import Literature.Analysis.FunctionSpaces.PV1Coding
import Literature.Analysis.FunctionSpaces.PVStrictForms
import HarnessLib

/-!
# Models of `PV₁`: open forms of sharply bounded formulas and witness forms of `Σᵇ₁(PV)` formulas

Sixth layer of the toolkit for `S2PV_one_isConservativeOver_PV1` (Buss 1986, §6.1, §2.7 and
Ch. 6; Krajíček 1995, §5.3, Lemma 7.2.2 and Thm. 7.6.3; Avigad 2002, §4): the `PV₁` analogue of
`PVStrictForms.lean` (which treats formulas of Buss's language in models of `trueUnivPV`).

## Part I. Sharply bounded `L(PV)`-formulas are open, uniformly over `PV₁`

* `ModelPredPV n`, `InPV1`, `InSatPV1` — predicates on `n`-tuples uniformly in an
  `L(PV)`-structure, and their validity in all (Herbrand-saturated) models of `PV₁`;
* `HasOpenFormPV A`; `PV1.papp_charSym` (characteristic symbols in models of `PV₁`);
  `HasOpenFormPV.ballLELen` (a sharply bounded universal quantifier over an open form is open, by
  the search symbol `lsearch` of `PV1Coding.lean`); **`hasOpenFormPV_of_isSharplyBoundedPV`**
  (Buss 1986, §6.1: in `PV₁` sharply bounded quantifiers are eliminable).

## Part II. Witness forms

Every `Σᵇ₁(PV)` formula `θ(x̄)` in context variables gets a **witness form**
`∃ w ≤ T(x̄) E(x̄, w)` with `E` open in `L(PV)` and `T` a symbol of the monotone fragment, which
is *sound in every model of `PV₁`* (`w ≤ T(x̄) ∧ E(x̄, w) → θ(x̄)`; Krajíček 1995, L. 7.2.2 (b):
`PV₁ ⊢ Witness → A`) and *complete in every Herbrand-saturated model of `PV₁`*
(`θ(x̄) → ∃ w ≤ T(x̄) E(x̄, w)`); dually for `Πᵇ₁(PV)` (`HasSigmaFormPV`, `HasPiFormPV`,
**`hasSigmaFormPV_of_isSigmabPV_one`**).  The cases: sharply bounded (open form, dummy witness);
`Π → Σ` (sum of bounds) and `Σ → Π` (pairing); `∃ y ≤ t` and `∀ y ≤ t` (pairing `⟨w, y⟩_t`, with
the *monotone* bound `bound t` of the arbitrary `L(PV)` bounding term `t`); and the sharply
bounded quantifiers `∀ z ≤ |t|` over `Σ` / `∃ z ≤ |t|` over `Π`, where sharply bounded collection
is provided by Herbrand saturation (a Skolem symbol, `PV1.exists_skolem_sym_ctx₁`) and the tables
of `PV1Coding.lean` (`PV1.exists_table`) — Buss 1986, §2.7 (`BB Σᵇ₁`); Krajíček 1995, proof of
Thm. 7.6.3.

## References

* S. R. Buss, *Bounded Arithmetic*, Bibliopolis 1986, §2.7, §6.1, Ch. 6.
* J. Krajíček, *Bounded Arithmetic, Propositional Logic and Complexity Theory*, CUP 1995, §5.3,
  Lemma 7.2.2, Thm. 7.6.3.
* J. Avigad, *Saturated models of universal theories*, APAL 118 (2002), §4.
* S. A. Cook, *Feasibly constructive proofs and the propositional calculus*, STOC 1975, §2.

## Design choices

* Formulas are in "context variables" form `Language.pv.BoundedFormula Empty n`, as in
  `PVStrictForms.lean`; `PVStrictForms.lean` is imported only for the definition `charSym`.
* Bounds are *symbols* `T : PVFun n` with `T.IsMono`, applied as `papp T xs`, rather than terms
  of Buss's language: the bound of `∃ y ≤ t` involves `PVFun.bound (symT t)`.
-/

namespace Literature.Analysis.FunctionSpaces

open FirstOrder FirstOrder.Language FirstOrder.Language.BoundedFormula
open Literature.Computability.MetaComplexity Literature.Computability.MetaComplexity.BASICModel
open Literature.ModelTheory.UniversalTheories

------------------------------------------------------------------------

_WHAT TO WORK ON_
Exactly as they stand, restate all the lines of the listing.

_EXERCISE ANSWER_
import Literature.Analysis.FunctionSpaces.PV1Coding
import Literature.Analysis.FunctionSpaces.PVStrictForms
import HarnessLib

/-!
# Models of `PV₁`: open forms of sharply bounded formulas and witness forms of `Σᵇ₁(PV)` formulas

Sixth layer of the toolkit for `S2PV_one_isConservativeOver_PV1` (Buss 1986, §6.1, §2.7 and
Ch. 6; Krajíček 1995, §5.3, Lemma 7.2.2 and Thm. 7.6.3; Avigad 2002, §4): the `PV₁` analogue of
`PVStrictForms.lean` (which treats formulas of Buss's language in models of `trueUnivPV`).

## Part I. Sharply bounded `L(PV)`-formulas are open, uniformly over `PV₁`

* `ModelPredPV n`, `InPV1`, `InSatPV1` — predicates on `n`-tuples uniformly in an
  `L(PV)`-structure, and their validity in all (Herbrand-saturated) models of `PV₁`;
* `HasOpenFormPV A`; `PV1.papp_charSym` (characteristic symbols in models of `PV₁`);
  `HasOpenFormPV.ballLELen` (a sharply bounded universal quantifier over an open form is open, by
  the search symbol `lsearch` of `PV1Coding.lean`); **`hasOpenFormPV_of_isSharplyBoundedPV`**
  (Buss 1986, §6.1: in `PV₁` sharply bounded quantifiers are eliminable).

## Part II. Witness forms

Every `Σᵇ₁(PV)` formula `θ(x̄)` in context variables gets a **witness form**
`∃ w ≤ T(x̄) E(x̄, w)` with `E` open in `L(PV)` and `T` a symbol of the monotone fragment, which
is *sound in every model of `PV₁`* (`w ≤ T(x̄) ∧ E(x̄, w) → θ(x̄)`; Krajíček 1995, L. 7.2.2 (b):
`PV₁ ⊢ Witness → A`) and *complete in every Herbrand-saturated model of `PV₁`*
(`θ(x̄) → ∃ w ≤ T(x̄) E(x̄, w)`); dually for `Πᵇ₁(PV)` (`HasSigmaFormPV`, `HasPiFormPV`,
**`hasSigmaFormPV_of_isSigmabPV_one`**).  The cases: sharply bounded (open form, dummy witness);
`Π → Σ` (sum of bounds) and `Σ → Π` (pairing); `∃ y ≤ t` and `∀ y ≤ t` (pairing `⟨w, y⟩_t`, with
the *monotone* bound `bound t` of the arbitrary `L(PV)` bounding term `t`); and the sharply
bounded quantifiers `∀ z ≤ |t|` over `Σ` / `∃ z ≤ |t|` over `Π`, where sharply bounded collection
is provided by Herbrand saturation (a Skolem symbol, `PV1.exists_skolem_sym_ctx₁`) and the tables
of `PV1Coding.lean` (`PV1.exists_table`) — Buss 1986, §2.7 (`BB Σᵇ₁`); Krajíček 1995, proof of
Thm. 7.6.3.

## References

* S. R. Buss, *Bounded Arithmetic*, Bibliopolis 1986, §2.7, §6.1, Ch. 6.
* J. Krajíček, *Bounded Arithmetic, Propositional Logic and Complexity Theory*, CUP 1995, §5.3,
  Lemma 7.2.2, Thm. 7.6.3.
* J. Avigad, *Saturated models of universal theories*, APAL 118 (2002), §4.
* S. A. Cook, *Feasibly constructive proofs and the propositional calculus*, STOC 1975, §2.

## Design choices

* Formulas are in "context variables" form `Language.pv.BoundedFormula Empty n`, as in
  `PVStrictForms.lean`; `PVStrictForms.lean` is imported only for the definition `charSym`.
* Bounds are *symbols* `T : PVFun n` with `T.IsMono`, applied as `papp T xs`, rather than terms
  of Buss's language: the bound of `∃ y ≤ t` involves `PVFun.bound (symT t)`.
-/

namespace Literature.Analysis.FunctionSpaces

open FirstOrder FirstOrder.Language FirstOrder.Language.BoundedFormula
open Literature.Computability.MetaComplexity Literature.Computability.MetaComplexity.BASICModel
open Literature.ModelTheory.UniversalTheories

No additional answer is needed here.